Thomas Unold, Helmholtz-Zentrum Berlin für Materialien und Energie, Solar Energy – Institute of Technology, Hahn-Meitner-Platz 1, 14109 Berlin, Germany.

E-mail: unold@helmholtz-berlin.de

ABSTRACT

Transition-metal doped chalcopyrite thin films have been proposed as a suitable absorber material for intermediate band solar cells. In this work, CuGa1−xFexS2 thin films were grown by vacuum co-evaporation at a substrate temperature of 400 °C with various amounts of incorporated Fe.
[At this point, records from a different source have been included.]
/-- (k1) `i < N`. [folklore] -/
def k1F : List Bool → List Bool := ltFn ∘ fanoutFn iF NbinF
/-- (k2) `j < N`. [folklore] -/
def k2F : List Bool → List Bool := ltFn ∘ fanoutFn jF NbinF
/-- (k3) `i ≠ j`. [folklore] -/
def k3F : List Bool → List Bool := notFn (eqPairFn ∘ fanoutFn iF jF)
/-- (k4) `π ≠ []` and its first point is `P[i]`. [folklore] -/
def k4F : List Bool → List Bool :=
  andFn (notFn (isNilFn ∘ fstF ∘ piF)) (eqPairFn ∘ fanoutFn (fstF ∘ sndF ∘ piF) PiF)
/-- (k5) the last point of `π` is `P[j]`. [folklore] -/
def k5F : List Bool → List Bool :=
  eqPairFn ∘ fanoutFn (nthItemFn ∘ fanoutFn (List.tail ∘ fstF ∘ piF) (sndF ∘ piF)) PjF
/-- (k6) `π` has no repeated point. [folklore] -/
def k6F : List Bool → List Bool := nodupFn ∘ fanoutFn (fun _ => []) (sndF ∘ piF)
/-- (k7) `π` is a chain of grid edges. [folklore] -/
def k7F : List Bool → List Bool := chainFn (gridEdgeChk ∘ sndF) ∘ fanoutFn (fun _ => []) (sndF ∘ piF)
/-- The interior test on `⟨⟨Pitems, ⟨Pi, Pj⟩⟩, p⟩`: `p ∉ P ∨ p = P[i] ∨ p = P[j]`. [folklore] -/
def intChk : List Bool → List Bool :=
  orFn (notFn (anyFn eqPairFn ∘ fanoutFn sndF (fstF ∘ fstF)))
    (orFn (eqPairFn ∘ fanoutFn sndF (fstF ∘ sndF ∘ fstF)) (eqPairFn ∘ fanoutFn sndF (sndF ∘ sndF ∘ fstF)))
/-- (k8) every point of `π` that is a vertex image is `P[i]` or `P[j]`. [folklore] -/
def k8F : List Bool → List Bool :=
  allFn intChk ∘ fanoutFn (fanoutFn (sndF ∘ fstF) (fanoutFn PiF PjF)) (sndF ∘ piF)

/-- **The edge checker.** [cite: LiskiewiczOgiharaToda2003, §4 (proof of Theorem 7: edges realised by vertex-disjoint grid paths)] -/
def edgeChk : List Bool → List Bool :=
  andFn k1F (andFn k2F (andFn k3F (andFn k4F (andFn k5F (andFn k6F (andFn k7F k8F))))))

/-- The eight parts are one-bit. [folklore] -/
theorem oneBit_edgeChk_parts : OneBit k1F ∧ OneBit k2F ∧ OneBit k3F ∧ OneBit k4F ∧ OneBit k5F ∧ OneBit k6F ∧
    OneBit k7F ∧ OneBit k8F :=
  ⟨oneBit_ltFn.comp _, oneBit_ltFn.comp _, oneBit_notFn (oneBit_eqPairFn.comp _),
    oneBit_andFn (oneBit_notFn (oneBit_isNilFn.comp _)) (oneBit_eqPairFn.comp _), oneBit_eqPairFn.comp _,
    oneBit_nodupFn.comp _, (oneBit_chainFn _).comp _,
    (oneBit_allFn (oneBit_orFn (oneBit_notFn ((oneBit_anyFn oneBit_eqPairFn).comp _))
      (oneBit_orFn (oneBit_eqPairFn.comp _) (oneBit_eqPairFn.comp _)))).comp _⟩

/-- `edgeChk` is one-bit. [folklore] -/
theorem oneBit_edgeChk : OneBit edgeChk := by
  obtain ⟨h1, h2, h3, h4, h5, h6, h7, h8⟩ := oneBit_edgeChk_parts
  exact oneBit_andFn h1 (oneBit_andFn h2 (oneBit_andFn h3 (oneBit_andFn h4 (oneBit_andFn h5 (oneBit_andFn h6
    (oneBit_andFn h7 h8))))))

/-- Membership in `FP` of the projections. [folklore] -/
theorem proj_mem_FP : iF ∈ FP ∧ jF ∈ FP ∧ piF ∈ FP ∧ NbinF ∈ FP ∧ PiF ∈ FP ∧ PjF ∈ FP := by
  have hi : iF ∈ FP := comp_mem_FP fstF_mem_FP sndF_mem_FP
  have hj : jF ∈ FP := comp_mem_FP fstF_mem_FP (comp_mem_FP sndF_mem_FP sndF_mem_FP)
  exact ⟨hi, hj, comp_mem_FP sndF_mem_FP (comp_mem_FP sndF_mem_FP sndF_mem_FP),
    comp_mem_FP lenBinF_mem_FP (comp_mem_FP fstF_mem_FP fstF_mem_FP),
    comp_mem_FP lookupF_mem_FP (fanoutFn_mem_FP fstF_mem_FP hi), comp_mem_FP lookupF_mem_FP (fanoutFn_mem_FP fstF_mem_FP hj)⟩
The optical response of thin films grown on soda-lime glass was evaluated by transmittance/reflectance measurements. Photovoltaic devices were fabricated from CuGa1−xFexS2 thin films concurrently deposited on Mo-coated glass substrates using the standard chalcopyrite glass/Mo/absorber/CdS/ZnO device structure. The device characteristics of these solar cells were evaluated by current–voltage and quantum efficiency measurements. For Fe-containing CuGaS2 films, distinct sub-gap absorption bands at 1·2 eV and 1·9 eV are detected, which increase in prominence with increasing Fe content. On the other hand, the solar cell parameters were found to deteriorate with increasing iron content, indicating an increase in non-radiative recombination when high levels of iron are incorporated. However, for the lowest iron content (x = 0·003), an increase in the sub-gap photoresponse at about 1·9 eV is observed, which is attributed to a combination of sufficient intermediate band absorption and carrier collection at this dilution level. Copyright © 2011 John Wiley & Sons, Ltd.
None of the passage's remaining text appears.